On va pas rentrer dans les détails chiffrés, mais les conditions du prêt 1 milliard contracté "forcent" Spotify à faire un IPO assez vite. Sinon, les actionnaires prendront la douche.

C'est pas un hasard s'ils viennent de virer le numéro 2. Ils veulent continuer à accélérer leur développement en boostant le chiffre d'affaires et notamment le revenu pub : faire la mariée aussi belle que possible pour l'IPO.

avatar awk | 

@Applesoft

Il faut que je vérifie mais il me semble que les majors ont quand même été fortement diluées suite à l'accumulation de levées de fonds ;-)

avatar Applesoft | 

@awk :

Ben elles ont toujours été minoritaires, depuis le départ. Probablement diluées avec des levées de fonds, mais dernièrement ce n'était plus des levées de fonds "équity" mais dette avec grosse sanction si Spotify ne fait pas d'IPO d'ici fin 2017. Quant à leur droit de vote, on sait pas puisque c'est une société privée mais je pense qu'elles ont un traitement particulier.

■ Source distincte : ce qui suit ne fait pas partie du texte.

/-! ## §2 The square-root clause, on the surrogate -/

/-- THEOREM D-sqrt, positive operands, STATED ON THE SURROGATE: under the square-root clause (S),
if `x` is the half-quantum surrogate of `√a` in `ψ` (`x = n ν` with `(n ν)² = a`, or
`x = (n + ½) ν` with `(n ν)² < a < ((n+1) ν)²`, `ν = quantum ψ / 2`), then
`fl_φ (fl_ψ x) = fl_φ x` (the anatomy of the module docstring, reduced to `sqrt_slip_core`).
[this packet; cite: Figueroa1995; Roux2014, Thm 25] -/
theorem drSqrt_pos {φ ψ : Format} (hE : embedsTest φ ψ = true)
    (hm : 2 * φ.manBits + 3 ≤ ψ.manBits) (hU : 2 * (ψ.qexp + ψ.manBits) ≤ φ.qexp)
    (h1 : 1 ≤ φ.manBits) (hq1 : ψ.qexp + 1 ≤ φ.qexp) {a : MiniFloat φ} (ha : 0 < a.toRat)
    {x : ℚ} {n : ℕ}
    (hxn : (x = n * (ψ.quantum / 2) ∧ ((n : ℚ) * (ψ.quantum / 2)) ^ 2 = a.toRat) ∨
      (x = ((n : ℚ) + 1 / 2) * (ψ.quantum / 2) ∧ ((n : ℚ) * (ψ.quantum / 2)) ^ 2 < a.toRat ∧
        a.toRat < (((n : ℚ) + 1) * (ψ.quantum / 2)) ^ 2)) :
    (roundNE φ (roundNE ψ x).toRat).toRat = (roundNE φ x).toRat := by
  by_contra h
  have hQφ := φ.quantum_pos; have hQ := ψ.quantum_pos
  set ν : ℚ := ψ.quantum / 2 with hνdef
  have hν : 0 < ν := by positivity
  have hx : 0 < x := by
    rcases hxn with ⟨hx, hsq⟩ | ⟨hx, -, -⟩
    · rw [hx]
      rcases (show (0:ℚ) ≤ n * ν by positivity).eq_or_lt with h0 | h0
      · rw [← h0] at hsq; simp at hsq; linarith
      · exact h0
    · rw [hx]; positivity
  have hq : ψ.qexp ≤ φ.qexp := by omega
  obtain ⟨zM, hzM⟩ := exists_toRat_eq_maxRat_of_test hE
  have hmax : φ.maxRat ≤ ψ.maxRat := hzM ▸ (le_abs_self _).trans (abs_toRat_le_maxRat zM)
  -- the slip anatomy in `φ`: `fl_ψ x = m = (v+u)/2`, `u = v + G`
  obtain ⟨v, u, hv0, hvx, hxu, hgap, hmid, hxm⟩ :=
    slip_midpoint_of_pos_of_qexp_lt (by omega) hq1 hmax hx h
  set y := roundNE ψ x with hydef
  obtain ⟨u', hu'⟩ := exists_toRat_eq_add_ulp hv0 (hvx.trans hxu)
  have hule := add_ulp_le_of_lt hv0 (hvx.trans hxu)
  have hGpos : (0:ℚ) < 2 ^ (v.expCode - 1) * φ.quantum := by positivity
  have hueq : u.toRat = v.toRat + 2 ^ (v.expCode - 1) * φ.quantum := by
    rcases hgap u' with h1 | h1 <;> linarith
  have hutop : u.toRat ≤ 2 ^ (φ.manBits + 1 + (v.expCode - 1)) * φ.quantum :=
    hueq ▸ toRat_add_ulp_le hv0
  have hyu : y.toRat < u.toRat := by rw [hmid]; linarith
  have hy0 : 0 < y.toRat := by rw [hmid]; linarith
  -- quanta: `quantum φ = 2^D quantum ψ`, `quantum ψ = 2 ν`, `2^W ν = 1`
  set D := (φ.qexp - ψ.qexp).toNat with hDdef
  have hDq : φ.quantum = 2 ^ D * ψ.quantum := quantum_eq_two_pow_mul hq
  have hD0 : ((D : ℕ) : ℤ) = φ.qexp - ψ.qexp := Int.toNat_of_nonneg (by omega)
  have hQν : ψ.quantum = 2 * ν := by rw [hνdef]; ring
  have hqψ1 : ψ.qexp ≤ 1 := by unfold Format.qexp; omega
  set W := (1 - ψ.qexp).toNat with hWdef
  have hW0 : ((W : ℕ) : ℤ) = 1 - ψ.qexp := Int.toNat_of_nonneg (by omega)
  have hWν : (2:ℚ) ^ W * ν = 1 := by
    rw [hνdef]; unfold Format.quantum
    rw [← zpow_natCast, hW0, mul_div_assoc', ← zpow_add₀ two_ne_zero, sub_add_cancel, zpow_one,
      div_self two_ne_zero]
  -- the midpoint in units of `ν`: `m = M ν`, `M = (2V'+1) 2^g`
  have hyQ : y.toRat = (y.scaledMag : ℚ) * ψ.quantum := by
    rw [toRat_eq_toInt_mul, toInt_eq_scaledMag_of_nonneg hy0.le]; push_cast; rfl
  have hvQ : v.toRat = (v.scaledMag : ℚ) * φ.quantum := by
    rw [toRat_eq_toInt_mul, toInt_eq_scaledMag_of_nonneg hv0]; push_cast; rfl
  obtain ⟨V', hV'⟩ := pow_ulpExp_dvd_scaledMag v
  set g := (v.expCode - 1) + D with hgdef
  set M : ℤ := 2 * (y.scaledMag : ℤ) with hMdef
  have hmν : y.toRat = (M : ℚ) * ν := by rw [hyQ, hMdef, hQν]; push_cast; ring
  have hGν : 2 ^ (v.expCode - 1) * φ.quantum = 2 * (2:ℚ) ^ g * ν := by
    rw [hDq, hQν, hgdef, pow_add]; ring
  have hMg : M = (2 * (V' : ℤ) + 1) * 2 ^ g := by
    have h1 : (M : ℚ) * ν = ((2 * (V' : ℤ) + 1) * 2 ^ g : ℤ) * ν := by
      rw [← hmν, hmid, hueq, hvQ, hV', hGν, hDq, hQν, hgdef]
      push_cast; ring
    exact_mod_cast mul_right_cancel₀ (ne_of_gt hν) h1
  -- (a) correct rounding in `ψ`: `|x - m| ≤ 2^t ν`
  set t := y.expCode - 1 with htdef
  have hyz : y.toRat < zM.toRat := by
    rw [hzM]; exact hyu.trans_le ((le_abs_self _).trans (abs_toRat_le_maxRat u))
  have habs : |x - y.toRat| ≤ 2 ^ t * ν := by
    have := abs_sub_roundNE_le_half_ulp_of_pos hy0 hyz
    rw [← hydef, hQν] at this; convert this using 1; rw [htdef]; ring
  -- (b) `M < 2^(P_φ + g + 1)`
  have hMlt : M < (2:ℤ) ^ (φ.manBits + 1 + g + 1) := by
    have h1 : (M : ℚ) * ν < (2:ℚ) ^ (φ.manBits + 1 + g + 1) * ν := by
      rw [← hmν]
      calc y.toRat < u.toRat := hyu
        _ ≤ 2 ^ (φ.manBits + 1 + (v.expCode - 1)) * φ.quantum := hutop
        _ = (2:ℚ) ^ (φ.manBits + 1 + g + 1) * ν := by
            rw [hDq, hQν, hgdef]; simp only [pow_add, pow_one]; ring
    exact_mod_cast lt_of_mul_lt_mul_right h1 hν.le
  -- (c) the surrogate lies above the least normal number `2^(m_ψ+1) ν` of `ψ` (underflow clause)
  have hUn : 2 * ψ.manBits + 2 ≤ D + 1 + W := by omega
  have haq : φ.quantum ≤ a.toRat := by
    have haS : 1 ≤ a.scaledMag := by
      by_contra h0
      rw [toRat_eq_toInt_mul, toInt_eq_scaledMag_of_nonneg ha.le] at ha
      have : a.scaledMag = 0 := by omega
      rw [this] at ha; simp at ha
    have h1' : (1:ℚ) ≤ a.scaledMag := by exact_mod_cast haS
    rw [toRat_eq_toInt_mul, toInt_eq_scaledMag_of_nonneg ha.le]; push_cast
    exact le_mul_of_one_le_left hQφ.le h1'
  have hnsq : ((2:ℚ) ^ (ψ.manBits + 1) * ν) ^ 2 ≤ a.toRat := by
    have e1 : ((2:ℚ) ^ (ψ.manBits + 1) * ν) ^ 2 = 2 ^ (2 * ψ.manBits + 2) * ν * ν := by ring
    have e2 : φ.quantum = 2 ^ (D + 1 + W) * ν * ν := by
      rw [hDq, hQν, pow_add, pow_add, pow_one]
      calc (2:ℚ) ^ D * (2 * ν) = 2 ^ D * 2 * ν * (2 ^ W * ν) := by rw [hWν]; ring
        _ = 2 ^ D * 2 * 2 ^ W * ν * ν := by ring
    have e3 : (2:ℚ) ^ (2 * ψ.manBits + 2) ≤ 2 ^ (D + 1 + W) := pow_le_pow_right₀ (by norm_num) hUn
    rw [e1]; rw [e2] at haq
    exact (mul_le_mul_of_nonneg_right (mul_le_mul_of_nonneg_right e3 hν.le) hν.le).trans haq
  have hnx : (2:ℚ) ^ (ψ.manBits + 1) * ν ≤ x := by
    have hlt : ((2:ℚ) ^ (ψ.manBits + 1) * ν) ^ 2 < (((n : ℚ) + 1) * ν) ^ 2 := by
      rcases hxn with ⟨-, hsq⟩ | ⟨-, -, hhi⟩
      · have hn0 : (0:ℚ) ≤ n := by positivity
        have : ((n : ℚ) * ν) ^ 2 < (((n : ℚ) + 1) * ν) ^ 2 :=
          pow_lt_pow_left₀ (mul_lt_mul_of_pos_right (by linarith) hν) (by positivity) two_ne_zero
        linarith
      · exact hnsq.trans_lt hhi
    have h2 : (2:ℚ) ^ (ψ.manBits + 1) * ν < ((n : ℚ) + 1) * ν :=
      lt_of_pow_lt_pow_left₀ 2 (by positivity) hlt
    have h3 : ((2 ^ (ψ.manBits + 1) : ℕ) : ℚ) < n + 1 := by
      push_cast; exact lt_of_mul_lt_mul_right h2 hν.le
    have h4 : 2 ^ (ψ.manBits + 1) ≤ n := by
      have : 2 ^ (ψ.manBits + 1) < n + 1 := by exact_mod_cast h3
      omega
    have h5 : (2:ℚ) ^ (ψ.manBits + 1) ≤ n := by exact_mod_cast h4
    rcases hxn with ⟨hx1, -⟩ | ⟨hx1, -, -⟩ <;> rw [hx1] <;>
      exact mul_le_mul_of_nonneg_right (by linarith) hν.le
  -- (d) hence the midpoint `m = fl_ψ x` is a normal number of `ψ`
  have hE1 : 1 ≤ y.expCode := by
    by_contra hE0
    have hS : y.scaledMag < 2 ^ ψ.manBits := by
      by_contra hS
      have h0 : y.expCode = 0 := by omega
      have h' := not_lt.mp hS
      have := y.man_lt
      unfold MiniFloat.scaledMag Format.scaled at h'
      rw [if_pos h0] at h'
      omega
    obtain ⟨w, hw⟩ := exists_toRat_eq_add_ulp hy0.le hyz
    have hwe : w.toRat = y.toRat + ψ.quantum := by
      rw [hw, show y.expCode - 1 = 0 by omega, pow_zero, one_mul]
    have hwx : w.toRat ≤ x := by
      have hS' : (y.scaledMag : ℚ) + 1 ≤ 2 ^ ψ.manBits := by exact_mod_cast hS
      calc w.toRat = ((y.scaledMag : ℚ) + 1) * ψ.quantum := by rw [hwe, hyQ]; ring
        _ ≤ 2 ^ ψ.manBits * ψ.quantum := mul_le_mul_of_nonneg_right hS' hQ.le
        _ = (2:ℚ) ^ (ψ.manBits + 1) * ν := by rw [hQν, pow_succ]; ring
        _ ≤ x := hnx
    have hmono := toRat_roundNE_mono (φ := ψ) hwx
    rw [toRat_roundNE_toRat, ← hydef] at hmono
    linarith
  have hSlo : 2 ^ (ψ.manBits + t) ≤ y.scaledMag := pow_le_scaledMag_of_expCode_pos y hE1
  have hShi : y.scaledMag < 2 ^ (ψ.manBits + 1 + t) := scaledMag_lt_pow_ulpExp y
  obtain ⟨Y', hY'⟩ := pow_ulpExp_dvd_scaledMag y
  obtain ⟨d, hd⟩ : ∃ d, ψ.manBits = d + 1 := ⟨ψ.manBits - 1, by omega⟩
  have hMlo : (2:ℤ) ^ (d + t + 2) ≤ M := by
    have h1 : ((2 ^ (ψ.manBits + t) : ℕ) : ℤ) ≤ y.scaledMag := by exact_mod_cast hSlo
    push_cast at h1
    rw [hMdef, show d + t + 2 = (ψ.manBits + t) + 1 by omega, pow_succ]; linarith
  have hMhi : M < (2:ℤ) ^ (d + t + 3) := by
    have h1 : (y.scaledMag : ℤ) < ((2 ^ (ψ.manBits + 1 + t) : ℕ) : ℤ) := by exact_mod_cast hShi
    push_cast at h1
    rw [hMdef, show d + t + 3 = (ψ.manBits + 1 + t) + 1 by omega, pow_succ]; linarith
  have hdvd : (2:ℤ) ^ (t + 1) ∣ M := ⟨Y', by rw [hMdef, hY', htdef, pow_succ]; push_cast; ring⟩
  have hMt : (2:ℤ) ^ t ≤ M := le_trans (pow_le_pow_right₀ (by norm_num) (by omega)) hMlo
  have hM0 : (0:ℤ) ≤ M := le_trans (by positivity) hMt
  -- (e) the operand: `a = Z ν²`, `Z = A₁ 2^κ`, `A₁ < 2^P_φ` odd
  have haS : a.scaledMag ≠ 0 := by
    intro h0; rw [toRat_eq_toInt_mul, toInt_eq_scaledMag_of_nonneg ha.le, h0] at ha; simp at ha
  obtain ⟨α, A₁, hA₁, hAα, hA₁lt⟩ := exists_odd_part a haS
  set κ := α + D + 1 + W with hκdef
  set Z : ℤ := (A₁ : ℤ) * 2 ^ κ with hZdef
  have hZq : a.toRat = (Z : ℚ) * ν ^ 2 := by
    rw [toRat_eq_toInt_mul, toInt_eq_scaledMag_of_nonneg ha.le, hAα, hZdef, hκdef, hDq, hQν]
    push_cast
    calc ((2:ℚ) ^ α * A₁) * (2 ^ D * (2 * ν)) = 2 ^ α * A₁ * 2 ^ D * 2 * ν * (2 ^ W * ν) := by
          rw [hWν, mul_one]; ring
      _ = A₁ * 2 ^ (α + D + 1 + W) * ν ^ 2 := by simp only [pow_add, pow_one]; ring
  have hA' : (A₁ : ℤ) < 2 ^ (φ.manBits + 1) := by exact_mod_cast hA₁lt
  -- (f) the surrogate pins `Z` against `M`
  have hlo : ((M : ℚ) - 2 ^ t) * ν ≤ x := by have := (abs_le.mp habs).1; rw [hmν] at this; linarith
  have hhi : x ≤ ((M : ℚ) + 2 ^ t) * ν := by have := (abs_le.mp habs).2; rw [hmν] at this; linarith
  have hMt' : (0:ℤ) ≤ M - 2 ^ t := by linarith
  have key : (M - 2 ^ t) ^ 2 ≤ Z ∧ Z ≤ (M + 2 ^ t) ^ 2 ∧ Z ≠ M ^ 2 := by
    rcases hxn with ⟨hx1, hsq⟩ | ⟨hx1, hsqlo, hsqhi⟩
    · -- exact root `x = n ν`, `Z = n²`
      have hZn : Z = (n : ℤ) ^ 2 := by
        have e : ((n : ℚ) * ν) ^ 2 = ((n : ℤ) ^ 2 : ℤ) * ν ^ 2 := by push_cast; ring
        rw [hZq, e] at hsq
        exact_mod_cast (mul_right_cancel₀ (by positivity) hsq).symm
      have h1 : M - 2 ^ t ≤ (n : ℤ) := by
        have : ((M - 2 ^ t : ℤ) : ℚ) * ν ≤ (n : ℚ) * ν := by push_cast; rw [← hx1]; exact hlo
        exact_mod_cast le_of_mul_le_mul_right this hν
      have h2 : (n : ℤ) ≤ M + 2 ^ t := by
        have : (n : ℚ) * ν ≤ ((M + 2 ^ t : ℤ) : ℚ) * ν := by push_cast; rw [← hx1]; exact hhi
        exact_mod_cast le_of_mul_le_mul_right this hν
      refine ⟨by rw [hZn]; exact pow_le_pow_left₀ hMt' h1 2,
        by rw [hZn]; exact pow_le_pow_left₀ (by positivity) h2 2, fun hZM => hxm ?_⟩
      have hnM : (n : ℤ) = M := by
        have := hZn.symm.trans hZM
        exact (pow_left_inj₀ (by positivity) hM0 two_ne_zero).mp this
      rw [hx1, hmν, ← hnM]; norm_cast
    · -- midpoint `x = (n + ½) ν`, `n² < Z < (n+1)²`
      have hZlo' : (n : ℤ) ^ 2 < Z := by
        have : (((n : ℤ) ^ 2 : ℤ) : ℚ) * ν ^ 2 < (Z : ℚ) * ν ^ 2 := by
          rw [← hZq]; push_cast; rw [← mul_pow]; exact hsqlo
        exact_mod_cast lt_of_mul_lt_mul_right this (by positivity)
      have hZhi' : Z < ((n : ℤ) + 1) ^ 2 := by
        have : (Z : ℚ) * ν ^ 2 < ((((n : ℤ) + 1) ^ 2 : ℤ) : ℚ) * ν ^ 2 := by
          rw [← hZq]; push_cast; rw [← mul_pow]; exact hsqhi
        exact_mod_cast lt_of_mul_lt_mul_right this (by positivity)
      have h1 : M - 2 ^ t ≤ (n : ℤ) := by
        by_contra hc
        have hc' : ((n : ℤ) : ℚ) + 1 ≤ ((M - 2 ^ t : ℤ) : ℚ) := by
          exact_mod_cast (show (n:ℤ) + 1 ≤ M - 2 ^ t by omega)
        push_cast at hc'
        rw [hx1] at hlo; have := mul_le_mul_of_nonneg_right hc' hν.le; linarith
      have h2 : (n : ℤ) + 1 ≤ M + 2 ^ t := by
        by_contra hc
        have hc' : ((M + 2 ^ t : ℤ) : ℚ) ≤ (n : ℚ) := by
          exact_mod_cast (show M + 2 ^ t ≤ (n:ℤ) by omega)
        push_cast at hc'
        rw [hx1] at hhi; have := mul_le_mul_of_nonneg_right hc' hν.le; linarith
      refine ⟨(pow_le_pow_left₀ hMt' h1 2).trans hZlo'.le,
        hZhi'.le.trans (pow_le_pow_left₀ (by positivity) h2 2), fun hZM => ?_⟩
      rw [hZM] at hZlo' hZhi'
      have h3 : (n : ℤ) < M := lt_of_pow_lt_pow_left₀ 2 hM0 hZlo'
      have h4 : M < (n : ℤ) + 1 := lt_of_pow_lt_pow_left₀ 2 (by positivity) hZhi'
      omega
  obtain ⟨hZlo, hZhi, hne⟩ := key
  exact sqrt_slip_core (P := φ.manBits + 1) (d := d) hA' (by omega) hMg hMlo hMhi hMlt hdvd
    hZlo hZhi hne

Et puis faut aussi savoir que Google siège maintenant au Board de Spotify. Autre élément important.

Beaucoup de tenants et aboutissants pour Spotify. La seule chose à peu près certaine, c'est que Spotify fait tout en ce moment pour préparer un IPO d'ici fin 2017 et qu'une des conditions de son succès est la renégociation à long terme des droits avec les labels (récemment arrivés à terme) car les marchés financiers détestent l'incertitude.

avatar awk | 

@Applesoft

Merci pour ces intéressante précisions ;-)

avatar kafy28 | 

Les majors voient leurs revenus remonter mais c'est pas grace à leur travail.
Aucune offre de streaming en provenance d'une major ! Pathétique.